[[ Provided data, beginning ]]
import Literature.AlgebraicGeometry.Resolution.RelativeCurveConstantsCharZero
import Literature.AlgebraicGeometry.Resolution.GeneralizedStabilityHenselizedRational
import HarnessLib

/-!
# The valuative input (J1) of Thm. 3.3.1 in residue characteristic `0`, in the shape of the assembly

Topic: `Literature/AlgebraicGeometry/Resolution` (valued function fields). M. Temkin, *Inseparable
local uniformization*, J. Algebra 373 (2013) = arXiv:0804.1554v3, Thm. 3.3.1 (tree:
`Temkin2013RelativeCurveSmoothFibre`): the assembly `Temkin2013RelativeCurveSmoothFibre.of_inputs`
(`RelativeCurveSmoothFibreAssembly.lean`) consumes the valuative input in the shape (J1) stated
there. This file PROVES (J1) when the residue characteristic is `0` (`ringExpChar Ω = 1`), from
`exists_finset_le_henselization_closure_of_charZero` (`RelativeCurveConstantsCharZero.lean`):
no purely inseparable constants (`S = ∅`), the separable constants `Y` algebraic over `k`
(separable, `k` being of characteristic `0`), and the generator `t ∈ K₁` inverted if necessary
to lie in `O_V`.

* `valuativeInput_of_ringExpChar_eq_one` — **(J1) in residue characteristic `0`** — PROVED.

No definitions, no named facts; [folklore] given the cited file.

## Sources

* M. Temkin, arXiv:0804.1554v3, §3.3 (Thm. 3.3.1, proof, Step 2) with §3.2. [Temkin2013]
-/

noncomputable section

open IsLocalRing

namespace Literature.AlgebraicGeometry.Resolution

universe u

/-- **(J1) in residue characteristic `0`.** For subfields `k ≤ K₁` of an algebraically closed
valued field `(Ω, V)` of exponential characteristic `1` with `K₁|k` finitely generated,
transcendence degree one (a transcendental `t₀ ∈ K₁` over which `K₁` is algebraic),
`|K₁^×|/|k^×|` torsion and `K̃₁/k̃` algebraic, the finite-level valuative datum of
`Temkin2013RelativeCurveSmoothFibre.of_inputs` exists, with `S = ∅`. (Rank one, separable
generation and the hypothesis on the residue characteristic of `V` beyond `ringExpChar Ω = 1`
are not needed.) [cite: Temkin2013, Thm. 3.3.1 (proof, Step 2)] [folklore] -/
theorem valuativeInput_of_ringExpChar_eq_one {Ω : Type u} [Field Ω] [IsAlgClosed Ω]
    (V : ValuationSubring Ω) (k K₁ : Subfield Ω) (hkK₁ : k ≤ K₁)
    (hchar : ringExpChar (ResidueField V) = ringExpChar Ω) (hq : ringExpChar Ω = 1)
    (hfg : FGOver k K₁)
    (h1 : ∃ t ∈ K₁, Transcendental k t ∧
      ∀ z ∈ K₁, IsAlgebraic (IntermediateField.adjoin k ({t} : Set Ω)) z)
    (hvt : IsValueTorsionOver V k K₁) (hra : IsResiduallyAlgebraicOver V k K₁) :
    ∃ (S Y : Finset Ω) (t : Ω), (∀ s ∈ S, ∃ n : ℕ, s ^ (ringExpChar Ω) ^ n ∈ k) ∧
      (∀ y ∈ Y, IsSeparable (Subfield.closure ((k : Set Ω) ∪ ↑S)) y) ∧
      t ∈ K₁ ⊔ Subfield.closure ((k : Set Ω) ∪ ↑S) ∧ t ∈ V ∧ Transcendental k t ∧
      (↑Y : Set Ω) ⊆ henselization V (K₁ ⊔ Subfield.closure ((k : Set Ω) ∪ ↑S)) ∧
      K₁ ≤ henselization V (Subfield.closure ((k : Set Ω) ∪ ↑S ∪ ↑Y ∪ {t})) := by
  classical
  -- residue characteristic `0`
  haveI : ExpChar (ResidueField V) 1 := ringExpChar.of_eq (hchar.trans hq)
  haveI : CharZero (ResidueField V) := charZero_of_expChar_one' (ResidueField V)
  haveI : ExpChar Ω 1 := ringExpChar.of_eq hq
  haveI : CharZero Ω := charZero_of_expChar_one' Ω
  obtain ⟨t₀, ht₀K₁, ht₀tr, halg⟩ := h1
  -- the constants: finitely many elements of `K₁^h` algebraic over `k`
  obtain ⟨s, hsK₁h, hsalg, hgen⟩ :=
    exists_finset_le_henselization_closure_of_charZero V hkK₁ hfg ht₀K₁ halg hvt hra
  -- the generator in `O_V`: `t₀` or `t₀⁻¹`
  have ht₀0 : t₀ ≠ 0 := fun h0 => ht₀tr (h0 ▸ isAlgebraic_zero)
  obtain ⟨t, htK₁, htV, httr, hclos⟩ : ∃ t : Ω, t ∈ K₁ ∧ t ∈ V ∧ Transcendental k t ∧
      Subfield.closure ((k : Set Ω) ∪ ↑s ∪ {t₀}) ≤ Subfield.closure ((k : Set Ω) ∪ ↑s ∪ {t}) := by
    rcases V.mem_or_inv_mem t₀ with h | h
    · exact ⟨t₀, ht₀K₁, h, ht₀tr, le_rfl⟩
    · refine ⟨t₀⁻¹, inv_mem ht₀K₁, h, fun halg' => ht₀tr ?_, ?_⟩
      · have := halg'.inv
        rwa [inv_inv] at this
      · refine Subfield.closure_le.mpr ?_
        rintro z (hz | hz)
        · exact Subfield.subset_closure (Or.inl hz)
        · rw [Set.mem_singleton_iff.mp hz]
          have h2 : t₀⁻¹ ∈ Subfield.closure ((k : Set Ω) ∪ ↑s ∪ {t₀⁻¹}) :=
            Subfield.subset_closure (Or.inr rfl)
          have := inv_mem h2
          rwa [inv_inv] at this
  -- separability over `k` (characteristic `0`)
  haveI : CharZero k := (algebraMap k Ω).charZero
  haveI : PerfectField k := PerfectField.ofCharZero
  refine ⟨∅, s, t, fun _ h => (Finset.notMem_empty _ h).elim, fun y hy => ?_, ?_, htV, httr, ?_, ?_⟩
  · -- `y` algebraic over `k`, hence separable; over `closure (k ∪ ∅) = k`
    have hyint : IsIntegral k y := (hsalg y hy).isIntegral
    have hsep : IsSeparable k y :=
      PerfectField.separable_of_irreducible (minpoly.irreducible hyint)
    refine isSeparable_of_subfield_le (fun z hz => Subfield.subset_closure (Or.inl hz)) hsep
  · exact (le_sup_left : K₁ ≤ K₁ ⊔ _) htK₁
  · intro y hy
    exact henselization_mono V Kuhlmann2010HenselizationIsHenselian_holds.{u}
      (le_sup_left : K₁ ≤ K₁ ⊔ _) (hsK₁h hy)
  · refine hgen.trans (henselization_mono V Kuhlmann2010HenselizationIsHenselian_holds.{u}
      (hclos.trans (Subfield.closure_mono ?_)))
    rintro z ((hz | hz) | hz)
    · exact Or.inl (Or.inl (Or.inl hz))
    · exact Or.inl (Or.inr hz)
    · exact Or.inr hz

end Literature.AlgebraicGeometry.Resolution

end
[[ Provided data, end ]]
Task prompt ->
Beginning with the line holding "Subfield.subset_closure (Or.inr rfl)" and ending with the line holding "(le_sup_left : K₁ ≤ K₁ ⊔ _) (hsK₁h hy)", write out the stretch of material above exactly; add no further lines.

Response to the task ->
            Subfield.subset_closure (Or.inr rfl)
          have := inv_mem h2
          rwa [inv_inv] at this
  -- separability over `k` (characteristic `0`)
  haveI : CharZero k := (algebraMap k Ω).charZero
  haveI : PerfectField k := PerfectField.ofCharZero
  refine ⟨∅, s, t, fun _ h => (Finset.notMem_empty _ h).elim, fun y hy => ?_, ?_, htV, httr, ?_, ?_⟩
  · -- `y` algebraic over `k`, hence separable; over `closure (k ∪ ∅) = k`
    have hyint : IsIntegral k y := (hsalg y hy).isIntegral
    have hsep : IsSeparable k y :=
      PerfectField.separable_of_irreducible (minpoly.irreducible hyint)
    refine isSeparable_of_subfield_le (fun z hz => Subfield.subset_closure (Or.inl hz)) hsep
  · exact (le_sup_left : K₁ ≤ K₁ ⊔ _) htK₁
  · intro y hy
    exact henselization_mono V Kuhlmann2010HenselizationIsHenselian_holds.{u}
      (le_sup_left : K₁ ≤ K₁ ⊔ _) (hsK₁h hy)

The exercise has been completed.